Why We Invested in Staging Labs: Blockchain infrastructure Startup Protects Consumers from Fraud
At Flourish Ventures, we invest in infrastructure that has a strong potential to build a fair finance system. Despite our own reservations, we also recognize that crypto is a meaningful part of the financial lives of a large number of people, in particular in emerging markets. For example, between 2021 and 2022, 35-55% of the adult population in many emerging markets traded cryptocurrency at least once per month. In Africa, transfers under $1,000 accounted for 80% of all crypto transactions. For many, owning crypto is an attempt to protect savings against persistent double-digit inflation in local currencies.
The recent events in the U.S. banking industry are a reminder that the regulatory and system protections that are needed and that we often take for granted in the traditional financial world don’t extend to the crypto world where consumers still continue to engage unprotected. Despite the looming uncertainty over the future of crypto, we believe that strong infrastructure layers will be needed to protect consumers. Regulator-required investor protections will raise the bar for what that infrastructure looks like.
One area is how consumers recover from fraud and scams. Illicit transaction volume in crypto, one measure of fraud and scams, rose for the sixth consecutive year, hitting over $20 billion. This is independent from the large-scale shocks and scams (from Terra Luna to FTX) that have made headlines over the last 12 months. The widespread expectation in the crypto and decentralized finance world is that users have to protect themselves and scams and thefts are arguably a feature of a permissionless system. Immutability of the blockchain means the onus is on the user before the transaction is even initiated.
We are excited to back Staging Labs to contribute addressing these issues and help protect everyday consumers from crypto fraud.
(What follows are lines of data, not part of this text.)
import Summits.BirchSwinnertonDyer.BirchSwinnertonDyer.Theorems.ByReductionTypeAtTwoAdditivePotMultConjATwoNarrowTwo16200Integers
import Summits.BirchSwinnertonDyer.BirchSwinnertonDyer.Theorems.ByReductionTypeAtTwoAdditivePotMultConjATwoNarrowTwo16200ParityOne
import Literature.NumberTheory.EllipticCurves.CyclotomicZpExtensionLayerGeneratorProofs
import HarnessLib

/-!
# C4″ `AdditivePotMultOverKAtTwo` (item stmt-BirchSwinnertonDyer-22618), the (I1M′) input of the upper half on the `0 < Δ` rows:
# LAYER-TWO NARROW CERTIFICATE `d = 16200` (S₃-CLOSURE ROAD), part PARITY — `h(A₂)` is ODD for `A₂ = ℚ(θ) ⊔ ℚ_2`, by genus theory for `A₂/A₁` with THREE ramified primes
# and TWO independent dyadic non-norm units `ε₁`, `ε₂` (KERNEL; rows 356400ft1)

Cell `bsd-2adic`, rung K4, seat `bsd-2adic-k4-w3` GEN 15 (explicit unit of director-bsd g16 (309)(7); `--supports stmt-BirchSwinnertonDyer-22618`).
HONEST FRAMING (D-0036/D-0054/D-0152): THEOREMS ONLY (no definition, no named fact, no `sorry`, no instance). The series `…NarrowTwo16200{Class, Field,
Dyadic, ParityOne, TotPos, Integers, Parity, SignsW…, Units, Row…}` is the S₃-CLOSURE ROAD of the layer-two narrow certificate: the totally real cubic
`2`-torsion field `E` of discriminant `16200 = 8·m²` (`X³ + (-39)X² + (-18)X + (-2)`) has Galois closure `A₁ = E(√2) = ℚ(θ) ⊔ ℚ_1` (group `S₃`), so
`2 = (π₁π₂π₃)²` in `A₁` (three dyadic primes, `e = 2`, `f = 1`), `A₁/E` is ramified at ONE prime (⇒ `h(A₁)` odd with no unit condition) and
`A₂/A₁` (`A₂ = ℚ(θ) ⊔ ℚ_2 = E(√(2+√2))`) at THREE (⇒ `h(A₂)` odd from TWO independent dyadic non-norm units); `#(U⁺/U²)(A₁) ≥ 4` from two
totally positive units with three residue witnesses (ring maps `𝓞 A₁ → 𝓞 A₂ → 𝔽_ℓ`, k4-w2's `exists_ringHom_ringOfIntegers_sup_layer_two_zmod`),
TEN sign-independent units of `A₂` (with `−1`), k4-w2's Edgar–Mollin–Peterson door with `a = 2`, `b = 10`
(`[Cl⁺(A₂):Cl⁺(A₂)²] = [Cl⁺(A₁):Cl⁺(A₁)²] = 4`), and cruxlead-19573-w2's rung `m = 1`; C4″ census rows 356400ft1 (eng-2 CERT-ADD-POTMULT-POS81-AB-E2:
`rank₂ Cl⁺ = [1,2,2]`, `h = 1` at layers `0,1,2`, `n₀ = 1` — letter NARROW-EQUAL12, instrument grade `grh`; here KERNEL).
All certificates were found by the seat's exact-arithmetic tools (`k4w3/gen15/tools`: `s3explore`, `certs3`, GEN 13/14 `nf12/unitlib`) and are CHECKED HERE by the
kernel. Statement (A) is NOT BSD: BSD₂ for these curves is not proved; C4″ / (I1M′) stay research-open; nothing booked; no row of 22618 changes tier
(pen RC-490 (4)); BSD is not proved by any of this.

References: [CoatesSujatha2005] Conj. A, Thm. 3.4; [Fukuda1994] Thm. 1 (2); [EdgarMollinPeterson1986] Thm. 2.1; [FrohlichTaylor1990] Ch. V §1 (1.8)–(1.13);
[Lang1990] Ch. 13 §4 Lemma 4.1; [Washington1997] §13.1, Prop. 13.2; [Cohen1993] §4.1.3, §6.3; [Marcus1977] Ch. 3 Thm. 27, Ch. 5 Thm. 22; [Omeara1963] §63.
-/

set_option autoImplicit false
-- sibling precedent: the directory name repeats the summit name
set_option linter.dupNamespace false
The founders, Frankie Le Nguyen and Jake Harwood, stood out to us for their focus on empowering consumers of crypto. Their business idea was born out of Frankie’s personal experience of losing a sizable amount of money in a phishing scam on Discord, as he experimented with crypto. Frankie and Jake soon realized that their experience was common among a wide range of everyday participants, from novice to expert users of crypto.
Widespread existing solutions in this space that have received funding over the years are not designed to help users once a transaction is initiated. They focus on two areas – before a transaction is even initiated i.e., private key management, scam tracking and alerts, audits and others; and after a transaction is finalized on-chain, i.e, on-chain transaction monitoring. Law enforcement focus on illicit transactions is on large-scale activity, including money laundering and terrorist financing.
Staging Labs intends to develop a series of solutions that help protect everyday users once a transaction is initiated and before it is finalized on-chain. Their first product, Saferoot, which can integrate with major crypto wallets, will automatically send assets to a user-determined safety wallet or vault, after a transaction involving those assets is initiated and determined to be potentially fraudulent. Once Saferoot spots a suspicious transaction, it sends another transaction in its place so as to move the asset before the suspicious actor can steal the funds. While this technique has been used by arbitrage traders, it is a new technical challenge to implement it within a short amount of time.
Staging Labs emerged out of stealth on March 15th with the announcement of its early-stage funding in TechCrunch. The pre-seed round includes many industry actors. Our hope is that solutions of the kind Staging Labs develops will become part of the essential feature set of any future blockchain-based financial system.